The workflow is how we make the multi-step billing path durable. It calculates the uninvoiced usage slice, generates an invoice, attempts payment with the active provider, marks success or leaves the invoice open, blocks or unblocks customer overage state when needed, and reconciles subscription periods and cache afterwards.
That path is exactly the kind of thing Workflows are good at. It has multiple steps, it can fail halfway through, provider APIs are slow and flaky, retries need to be durable, and the business logic should survive process restarts.
If we had left that as a plain background function or an in-request promise chain, it would have been much harder to reason about failure modes.
Here is the architecture in a second diagram:
That keeps the core API honest: entitlement checks stay responsive, billing work becomes durable, and failures become visible and retryable.
The tradeoff: the architecture is better, but the debugging is sharper
I do not want to romanticize this architecture too much. It solved real problems, but it introduced new ones.
When you split the system this way, debugging gets more precise and more annoying at the same time.
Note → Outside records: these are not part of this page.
import Summits.CriticalPhenomena.PercolationContinuityZ3.Theorems.PercLowPointHalfSpaceBoundaryTwoArmDecayStubStep
import Summits.CriticalPhenomena.PercolationContinuityZ3.Theorems.PercLowPointHalfSpaceBoundaryTwoArmDecayStubCensus
import Summits.CriticalPhenomena.PercolationContinuityZ3.Theorems.PercLowPointHalfSpaceBoundaryTwoArmDecayStubTallDensity
import Summits.CriticalPhenomena.PercolationContinuityZ3.Theorems.PercLowPointHalfSpaceBoundaryTwoArmDecayStaircaseReduction

/-!
# Stub `stub_kTailOfDecoupling` of crux `BoundaryTwoArmDecay` (stmt-CriticalPhenomena-0911): the BRIDGE
# `SubpolynomialBlocking → Q (floor decoupling) → Q_conf (confinement) → KTail`

Proves EXACTLY the registered stub `stub_kTailOfDecoupling` of the (reshaped) crux skeleton
`Cruxes/BoundaryTwoArmDecay/Lines/staircase_bootstrap_floor_decoupling.lean` (line
`staircase-bootstrap-floor-decoupling`, crux `PercLowPointHalfSpace.BoundaryTwoArmDecay`); lands with
`--supports stmt-CriticalPhenomena-0911`.  It is the monotonicity certificate of the reshape
`{Q, Q_conf, step} ↦ {KTail, directStep}`: the ONE new conjecture KTail of the reshaped line is implied by the
old pair (Q, Q_conf) together with the tagged sibling crux `SubpolynomialBlocking` (stmt-4446, by name).

Notation (`μ = bondPercolation (zdGraph 3) (criticalProbI 3)`, all objects from `…StubStepSymm/…StubStepCount`):
`A_n = kissV n 0 1` (both `ℍ`-clusters of the adjacent floor roots `0, e` meet level `n` and are distinct),
`K_n = (partnerKiss n ω).ncard` (partner-kiss floor edges of `U = C_ℍ(0)`), `conf n` (`U ⊆` open sup-ball `B_{3n}`).

* Q      : `∃ C d₀, P(A_n ∩ kissV m x j) ≤ C P(A_n) P(kissV m x j)` for floor roots `x` with `3m ≤ |x|_floor`,
           `d₀ ≤ m ≤ n`, `j ≠ 0`;
* Q_conf : `∀ s > 0`, eventually `n^{-s} P(A_n) ≤ P(A_n ∩ conf n)`;
* KTail  : `∀ s > 0`, eventually `n^{-s} P(A_n) ≤ P(A_n ∩ {K_n ≤ ⌈n^s⌉})`.

## Proof

(1) A-PRIORI EXPONENT 2.  One round of the old staircase is the landed `StubStep.aprioriV_step` (fed by the landed
truncated census `stub_census` and the landed tall density `stub_tallDensity hB`, and by Q, Q_conf); three rounds
from the trivial seed (`StaircaseReduction.three_rounds` with `σ' = 1/3`) give `P(A_m) ≤ C_a m^{-2}` for `m ≥ 1`.

(2) ONE VALUE OF `n` (`StubKTailOfDecoupling.pointwise`, the computation of `StubStep.one_round` run the other
way).  With `k = ⌈n^s⌉`, `y = n^{s/4}`, `z = n^{s/2} = y²`, `n^s = z²`:
`StubStep.inter_conf_subset_union` and `measureReal_union_le` give `P(A_n ∩ conf n) ≤ P₁ + P₂`,
`P₁ = P(A_n ∩ {K_n ≤ k})`, `P₂ = P(A_n ∩ {k < 2N})`; Markov (`StubStep.markov_bigN`), the pricing of the far
roots by Q and the a-priori bound (`StubStep.sum_price_le`) and `StubStep.S_le` (with `a = 2`, so
`max 0 (2 - a) = 0`, and `δ = s/4`) give `(k+1) P₂ ≤ P(A_n) S(n)`, `S(n) ≤ C_S y`; with `n^s ≤ k + 1` this is
`z² P₂ ≤ C_S y P(A_n)`.  Confinement at loss `s/2` gives `P(A_n) ≤ z (P₁ + P₂)`, whence
`z² P₁ ≥ (z - C_S y) P(A_n) = y (y - C_S) P(A_n) ≥ P(A_n)` as soon as `y ≥ C_S + 1`.

(3) EVENTUALLY.  `y = n^{s/4} → ∞` (`tendsto_rpow_atTop`), and Q_conf at loss `s/2` holds eventually.
-/

noncomputable section

namespace Summit.CriticalPhenomena.PercolationContinuityZ3.Theorems.BoundaryTwoArmDecay

open MeasureTheory Filter
open Literature.Probability.Percolation Literature.Probability.LatticeModels

namespace StubKTailOfDecoupling

open Negative (μ)
open StubStep

/-- **One value of `n`.** Under Q (constant `C_Q`, scale `d₀`), the a-priori bound with exponent `2`
(constant `C_a`), confinement AT `n` with loss `s/2` and `n^{s/4} ≥ C_S + 1`
(`C_S = (4 #F_small + 1156 C_Q⁺ C_a⁺)(1 + 8/s)`): `n^{-s} P(A_n) ≤ P(A_n ∩ {K_n ≤ ⌈n^s⌉})`. -/
theorem pointwise {C_Q C_a s : ℝ} {d₀ n : ℕ} (hn : 1 ≤ n) (hs : 0 < s)
    (hQ : ∀ (j : Fin 3) (n m : ℕ) (x : Site 3), j ≠ 0 → x 0 = 0 → d₀ ≤ m → m ≤ n →
      3 * m ≤ floorSup x →
        μ.real (kissV n 0 1 ∩ kissV m x j) ≤ C_Q * μ.real (kissV n 0 1) * μ.real (kissV m x j))
    (hAp : ∀ m : ℕ, 1 ≤ m → μ.real (kissV m 0 1) ≤ C_a * (m : ℝ) ^ (-(2 : ℝ)))
    (hconf : (n : ℝ) ^ (-(s / 2)) * μ.real (kissV n 0 1) ≤ μ.real (kissV n 0 1 ∩ conf n))
    (hbig : (4 * ((floorBox (6 * d₀ + 2)).card : ℝ) + 1156 * (max C_Q 0 * max C_a 0)) * (1 + 2 / (s / 4)) + 1 ≤
      (n : ℝ) ^ (s / 4)) :
    (n : ℝ) ^ (-s) * μ.real (kissV n 0 1) ≤
      μ.real (kissV n 0 1 ∩ {ω | (partnerKiss n ω).ncard ≤ ⌈(n : ℝ) ^ s⌉₊}) := by
  have hn1 : (1 : ℝ) ≤ n := by exact_mod_cast hn
  have hnpos : (0 : ℝ) < n := by positivity
  have hs4 : 0 < s / 4 := by positivity
  -- name the players
  obtain ⟨k, hk⟩ : ∃ k : ℕ, k = ⌈(n : ℝ) ^ s⌉₊ := ⟨_, rfl⟩
  rw [← hk]
  obtain ⟨P, hP⟩ : ∃ P : ℝ, P = μ.real (kissV n 0 1) := ⟨_, rfl⟩
  obtain ⟨P₁, hP₁⟩ : ∃ P₁ : ℝ, P₁ = μ.real (kissV n 0 1 ∩ {ω | (partnerKiss n ω).ncard ≤ k}) := ⟨_, rfl⟩
  obtain ⟨P₂, hP₂⟩ : ∃ P₂ : ℝ, P₂ = μ.real (kissV n 0 1 ∩ {ω | k < 2 * bigN d₀ n ω}) := ⟨_, rfl⟩
  obtain ⟨y, hy⟩ : ∃ y : ℝ, y = (n : ℝ) ^ (s / 4) := ⟨_, rfl⟩
  obtain ⟨z, hz⟩ : ∃ z : ℝ, z = (n : ℝ) ^ (s / 2) := ⟨_, rfl⟩
  obtain ⟨x, hx⟩ : ∃ x : ℝ, x = (n : ℝ) ^ s := ⟨_, rfl⟩
  obtain ⟨W, hW⟩ : ∃ W : ℝ, W = weightSum 2 d₀ n := ⟨_, rfl⟩
  obtain ⟨S, hS⟩ : ∃ S : ℝ,
      S = 4 * ((floorBox (6 * d₀ + 2)).card : ℝ) + 2 * (max C_Q 0 * max C_a 0) * W := ⟨_, rfl⟩
  obtain ⟨C_S, hCS⟩ : ∃ C_S : ℝ,
      C_S = (4 * ((floorBox (6 * d₀ + 2)).card : ℝ) + 1156 * (max C_Q 0 * max C_a 0)) * (1 + 2 / (s / 4)) :=
    ⟨_, rfl⟩
  -- signs and sizes
  have hC0 : 0 ≤ max C_Q 0 * max C_a 0 := mul_nonneg (le_max_right _ _) (le_max_right _ _)
  have hCS0 : 0 ≤ C_S := by rw [hCS]; positivity
  have hy1 : C_S + 1 ≤ y := by rw [hCS, hy]; exact hbig
  have hy0 : 0 < y := by linarith
  have hzy : z = y * y := by rw [hz, hy, ← Real.rpow_add hnpos]; ring_nf
  have hxz : x = z * z := by rw [hx, hz, ← Real.rpow_add hnpos]; ring_nf
  have hz0 : 0 < z := by rw [hzy]; positivity
  have hx0 : 0 < x := by rw [hxz]; positivity
  have hP0 : 0 ≤ P := by rw [hP]; exact measureReal_nonneg
  have hP20 : 0 ≤ P₂ := by rw [hP₂]; exact measureReal_nonneg
  have hkS : x ≤ (k : ℝ) + 1 := by
    have := Nat.le_ceil ((n : ℝ) ^ s)
    rw [← hk, ← hx] at this
    linarith
  -- (S3) the split and Markov, (S4) pricing
  have hsplit : μ.real (kissV n 0 1 ∩ conf n) ≤ P₁ + P₂ := by
    rw [hP₁, hP₂]
    exact (measureReal_mono (inter_conf_subset_union d₀ n k)).trans (measureReal_union_le _ _)
  have hmarkov : ((k : ℝ) + 1) * P₂ ≤ P * S := by
    have hM := markov_bigN d₀ n k
    have hprice := sum_price_le hn hQ hAp
    rw [← hP, ← hP₂] at hM
    rw [← hP, ← hW] at hprice
    rw [hS]
    calc _ ≤ _ := hM
      _ ≤ _ := by linarith
  -- `S ≤ C_S y` (`a = 2`: `max 0 (2 - a) = 0`, `δ = s/4`)
  have hSle : S ≤ C_S * y := by
    have h := S_le (a := 2) hC0 hs4 ((floorBox (6 * d₀ + 2)).card) d₀ hn
    rw [← hW, ← hS, ← hCS] at h
    have hexp : max 0 (2 - (2 : ℝ)) + s / 4 = s / 4 := by norm_num
    rw [hexp, ← hy] at h
    exact h
  -- (A) `x P₂ ≤ C_S y P`
  have hA : x * P₂ ≤ C_S * y * P :=
    calc x * P₂ ≤ ((k : ℝ) + 1) * P₂ := mul_le_mul_of_nonneg_right hkS hP20
      _ ≤ P * S := hmarkov
      _ ≤ P * (C_S * y) := mul_le_mul_of_nonneg_left hSle hP0
      _ = C_S * y * P := by ring
  -- (B) confinement at loss `s/2`: `P ≤ z (P₁ + P₂)`
  have hB : P ≤ z * (P₁ + P₂) := by
    have h := hconf.trans hsplit
    rw [Real.rpow_neg hnpos.le, ← hz, ← hP] at h
    exact (inv_mul_le_iff₀ hz0).1 h
  -- (C) `P ≤ (z - C_S y) P` since `z - C_S y = y (y - C_S) ≥ 1`
  have hC : P ≤ (z - C_S * y) * P := by
    refine le_mul_of_one_le_left hP0 ?_
    rw [hzy]
    nlinarith [mul_le_mul_of_nonneg_right hy1 hy0.le]
  -- assembly: `P ≤ z P - C_S y P ≤ z² (P₁ + P₂) - z² P₂ = x P₁`
  have hfin : P ≤ x * P₁ := by
    have h1 : z * P ≤ z * (z * (P₁ + P₂)) := mul_le_mul_of_nonneg_left hB hz0.le
    rw [hxz] at hA ⊢
    nlinarith [h1, hA, hC]
  rw [Real.rpow_neg hnpos.le, ← hx, ← hP, ← hP₁, inv_mul_le_iff₀ hx0]
  exact hfin

/-- **The bridge** (the content of `stub_kTailOfDecoupling`, hypotheses in the local vocabulary): the truncated
census, the tall-density bound, Q and Q_conf give KTail. -/
theorem kTail_of_decoupling
    (hCensus : ∃ C : ℝ, ∀ n k : ℕ, 1 ≤ n → 1 ≤ k →
      μ.real (kissV n 0 1 ∩ {ω | (partnerKiss n ω).ncard ≤ k}) ≤ C * (k : ℝ) * (exactDens n).toReal)
    (hTall : ∀ s : ℝ, 0 < s → ∃ C : ℝ, ∀ n : ℕ, 1 ≤ n → tallDens n ≤ ENNReal.ofReal (C * (n : ℝ) ^ (s - 2)))
    (hQ : ∃ C : ℝ, ∃ d₀ : ℕ, ∀ (j : Fin 3) (n m : ℕ) (x : Site 3), j ≠ 0 → x 0 = 0 → d₀ ≤ m → m ≤ n →
      3 * m ≤ floorSup x →
        μ.real (kissV n 0 1 ∩ kissV m x j) ≤ C * μ.real (kissV n 0 1) * μ.real (kissV m x j))
    (hConf : ∀ s : ℝ, 0 < s → ∀ᶠ n : ℕ in Filter.atTop,
      (n : ℝ) ^ (-s) * μ.real (kissV n 0 1) ≤ μ.real (kissV n 0 1 ∩ conf n))
    {s : ℝ} (hs : 0 < s) :
    ∀ᶠ n : ℕ in Filter.atTop, (n : ℝ) ^ (-s) * μ.real (kissV n 0 1) ≤
      μ.real (kissV n 0 1 ∩ {ω | (partnerKiss n ω).ncard ≤ ⌈(n : ℝ) ^ s⌉₊}) := by
  -- (1) a-priori exponent 2: three rounds of the landed staircase from the trivial seed, `σ' = 1/3`
  have hS : ∀ a : ℝ, 0 ≤ a →
      (∃ C : ℝ, ∀ n : ℕ, 1 ≤ n → μ.real (kissV n 0 1) ≤ C * (n : ℝ) ^ (-a)) →
      ∀ σ : ℝ, 0 < σ →
        ∃ C : ℝ, ∀ n : ℕ, 1 ≤ n → μ.real (kissV n 0 1) ≤ C * (n : ℝ) ^ (-(3 - σ - max 0 (2 - a))) :=
    fun a ha hAp σ hσ => aprioriV_step hCensus hTall hQ hConf ha hAp hσ
  have h3 := StaircaseReduction.three_rounds hS (σ := 1 / 3) (by norm_num) (by norm_num)
  have h2 : ∃ C : ℝ, ∀ n : ℕ, 1 ≤ n → μ.real (kissV n 0 1) ≤ C * (n : ℝ) ^ (-(2 : ℝ)) :=
    StaircaseReduction.aprioriV_mono (by norm_num) h3
  obtain ⟨C_a, hCa⟩ := h2
  obtain ⟨C_Q, d₀, hQ'⟩ := hQ
  -- (3) eventually: confinement at loss `s/2` and `n^{s/4} ≥ C_S + 1`
  have hs2 : 0 < s / 2 := by positivity
  have hs4 : 0 < s / 4 := by positivity
  obtain ⟨N₀, hN₀⟩ := Filter.eventually_atTop.1 (hConf (s / 2) hs2)
  have hbig : ∀ᶠ n : ℕ in Filter.atTop,
      (4 * ((floorBox (6 * d₀ + 2)).card : ℝ) + 1156 * (max C_Q 0 * max C_a 0)) * (1 + 2 / (s / 4)) + 1 ≤
        (n : ℝ) ^ (s / 4) :=
    ((tendsto_rpow_atTop hs4).comp tendsto_natCast_atTop_atTop).eventually_ge_atTop _
  filter_upwards [hbig, Filter.eventually_ge_atTop (max N₀ 1)] with n hbn hn
  -- (2) one value of `n`
  exact pointwise (le_of_max_le_right hn) hs hQ' hCa (hN₀ n (le_of_max_le_left hn)) hbn

end StubKTailOfDecoupling

open StubKTailOfDecoupling in
/-- **Registered stub `stub_kTailOfDecoupling`** of the skeleton
`Cruxes/BoundaryTwoArmDecay/Lines/staircase_bootstrap_floor_decoupling.lean` (line `staircase-bootstrap-floor-decoupling`,
reshaped by lead c1) — the BRIDGE `SubpolynomialBlocking → Q (floor decoupling) → Q_conf (confinement) → KTail`,
i.e. the monotonicity certificate of the reshape (old debt ⇒ new debt): three rounds of the landed staircase
(`StubStep.aprioriV_step`, fed by the landed `stub_census` and `stub_tallDensity`) give the a-priori exponent `2`;
then, at a fixed large `n` with `k = ⌈n^s⌉`, the split on the confined event, Markov for the counting majorant, the
Q-pricing of the far roots (`S(n) ≲ n^{s/4}`) and confinement at loss `s/2` give `n^{-s} P(A_n) ≤ P(A_n ∩ {K_n ≤ k})`.
Proof: `StubKTailOfDecoupling.kTail_of_decoupling`. -/
theorem stub_kTailOfDecoupling :
    Summit.CriticalPhenomena.PercolationContinuityZ3.Theses.PercNonProliferation.SubpolynomialBlocking →
    (∃ C : ℝ, ∃ d₀ : ℕ, ∀ (j : Fin 3) (n m : ℕ) (x : Site 3), j ≠ 0 → x 0 = 0 → d₀ ≤ m → m ≤ n →
      3 * m ≤ max (x 1).natAbs (x 2).natAbs →
        (bondPercolation (zdGraph 3) (criticalProbI 3)).real
            ({ω | (∃ y : Site 3, (n : ℤ) ≤ y 0 ∧ ω ∈ openConnIn (halfSpace 3) 0 y) ∧
                (∃ y : Site 3, (n : ℤ) ≤ y 0 ∧ ω ∈ openConnIn (halfSpace 3) ((0 : Site 3) + Pi.single 1 1) y) ∧
                ω ∉ openConnIn (halfSpace 3) 0 ((0 : Site 3) + Pi.single 1 1)} ∩
              {ω | (∃ y : Site 3, (m : ℤ) ≤ y 0 ∧ ω ∈ openConnIn (halfSpace 3) x y) ∧
                (∃ y : Site 3, (m : ℤ) ≤ y 0 ∧ ω ∈ openConnIn (halfSpace 3) (x + Pi.single j 1) y) ∧
                ω ∉ openConnIn (halfSpace 3) x (x + Pi.single j 1)}) ≤
          C * (bondPercolation (zdGraph 3) (criticalProbI 3)).real
              {ω | (∃ y : Site 3, (n : ℤ) ≤ y 0 ∧ ω ∈ openConnIn (halfSpace 3) 0 y) ∧
                (∃ y : Site 3, (n : ℤ) ≤ y 0 ∧ ω ∈ openConnIn (halfSpace 3) ((0 : Site 3) + Pi.single 1 1) y) ∧
                ω ∉ openConnIn (halfSpace 3) 0 ((0 : Site 3) + Pi.single 1 1)} *
            (bondPercolation (zdGraph 3) (criticalProbI 3)).real
              {ω | (∃ y : Site 3, (m : ℤ) ≤ y 0 ∧ ω ∈ openConnIn (halfSpace 3) x y) ∧
                (∃ y : Site 3, (m : ℤ) ≤ y 0 ∧ ω ∈ openConnIn (halfSpace 3) (x + Pi.single j 1) y) ∧
                ω ∉ openConnIn (halfSpace 3) x (x + Pi.single j 1)}) →
    (∀ s : ℝ, 0 < s → ∀ᶠ n : ℕ in Filter.atTop,
      (n : ℝ) ^ (-s) *
          (bondPercolation (zdGraph 3) (criticalProbI 3)).real
            {ω | (∃ y : Site 3, (n : ℤ) ≤ y 0 ∧ ω ∈ openConnIn (halfSpace 3) 0 y) ∧
              (∃ y : Site 3, (n : ℤ) ≤ y 0 ∧ ω ∈ openConnIn (halfSpace 3) ((0 : Site 3) + Pi.single 1 1) y) ∧
              ω ∉ openConnIn (halfSpace 3) 0 ((0 : Site 3) + Pi.single 1 1)} ≤
        (bondPercolation (zdGraph 3) (criticalProbI 3)).real
          ({ω | (∃ y : Site 3, (n : ℤ) ≤ y 0 ∧ ω ∈ openConnIn (halfSpace 3) 0 y) ∧
              (∃ y : Site 3, (n : ℤ) ≤ y 0 ∧ ω ∈ openConnIn (halfSpace 3) ((0 : Site 3) + Pi.single 1 1) y) ∧
              ω ∉ openConnIn (halfSpace 3) 0 ((0 : Site 3) + Pi.single 1 1)} ∩
            {ω | ∀ y : Site 3, ω ∈ openConnIn (halfSpace 3) 0 y → ∀ i : Fin 3, |y i| < ((3 * n : ℕ) : ℤ)})) →
    ∀ s : ℝ, 0 < s → ∀ᶠ n : ℕ in Filter.atTop,
      (n : ℝ) ^ (-s) *
          (bondPercolation (zdGraph 3) (criticalProbI 3)).real
            {ω | (∃ y : Site 3, (n : ℤ) ≤ y 0 ∧ ω ∈ openConnIn (halfSpace 3) 0 y) ∧
              (∃ y : Site 3, (n : ℤ) ≤ y 0 ∧ ω ∈ openConnIn (halfSpace 3) ((0 : Site 3) + Pi.single 1 1) y) ∧
              ω ∉ openConnIn (halfSpace 3) 0 ((0 : Site 3) + Pi.single 1 1)} ≤
        (bondPercolation (zdGraph 3) (criticalProbI 3)).real
          ({ω | (∃ y : Site 3, (n : ℤ) ≤ y 0 ∧ ω ∈ openConnIn (halfSpace 3) 0 y) ∧
              (∃ y : Site 3, (n : ℤ) ≤ y 0 ∧ ω ∈ openConnIn (halfSpace 3) ((0 : Site 3) + Pi.single 1 1) y) ∧
              ω ∉ openConnIn (halfSpace 3) 0 ((0 : Site 3) + Pi.single 1 1)} ∩
            {ω | {q : Site 3 × Site 3 | q.1 0 = 0 ∧ q.2 0 = 0 ∧ (zdGraph 3).Adj q.1 q.2 ∧
                ω ∈ openConnIn (halfSpace 3) 0 q.1 ∧ ω ∉ openConnIn (halfSpace 3) 0 q.2 ∧
                ∃ y : Site 3, (n : ℤ) ≤ y 0 ∧ ω ∈ openConnIn (halfSpace 3) q.2 y}.ncard ≤ ⌈(n : ℝ) ^ s⌉₊}) :=
  fun hB hQ hConf _s hs => kTail_of_decoupling stub_census (stub_tallDensity hB) hQ hConf hs

end Summit.CriticalPhenomena.PercolationContinuityZ3.Theorems.BoundaryTwoArmDecay

end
A bug now have multiple places to spawn. It might be that the Worker made the wrong access decision, the customer meter had stale config, the usage ledger grouped a billing slice incorrectly, the overage workflow retried against the wrong provider state, or the environment bindings were correct in one deployment and wrong in another.
That is the price of specialization. The system becomes more correct under load, but less hand-waveable.
The upside is that the boundaries become explicit. When something goes wrong, we can usually ask a better question: was the access decision wrong, was the metered state wrong, was the invoiceable history wrong, or was the durable billing process wrong?
That is a much better place to debug from than one giant blob of “billing code.”
Those are the decisions that made the Cloudflare architecture work for us.
Yes Cloudflare is magical, and because the primitives lined up unusually well with the actual shape of the product.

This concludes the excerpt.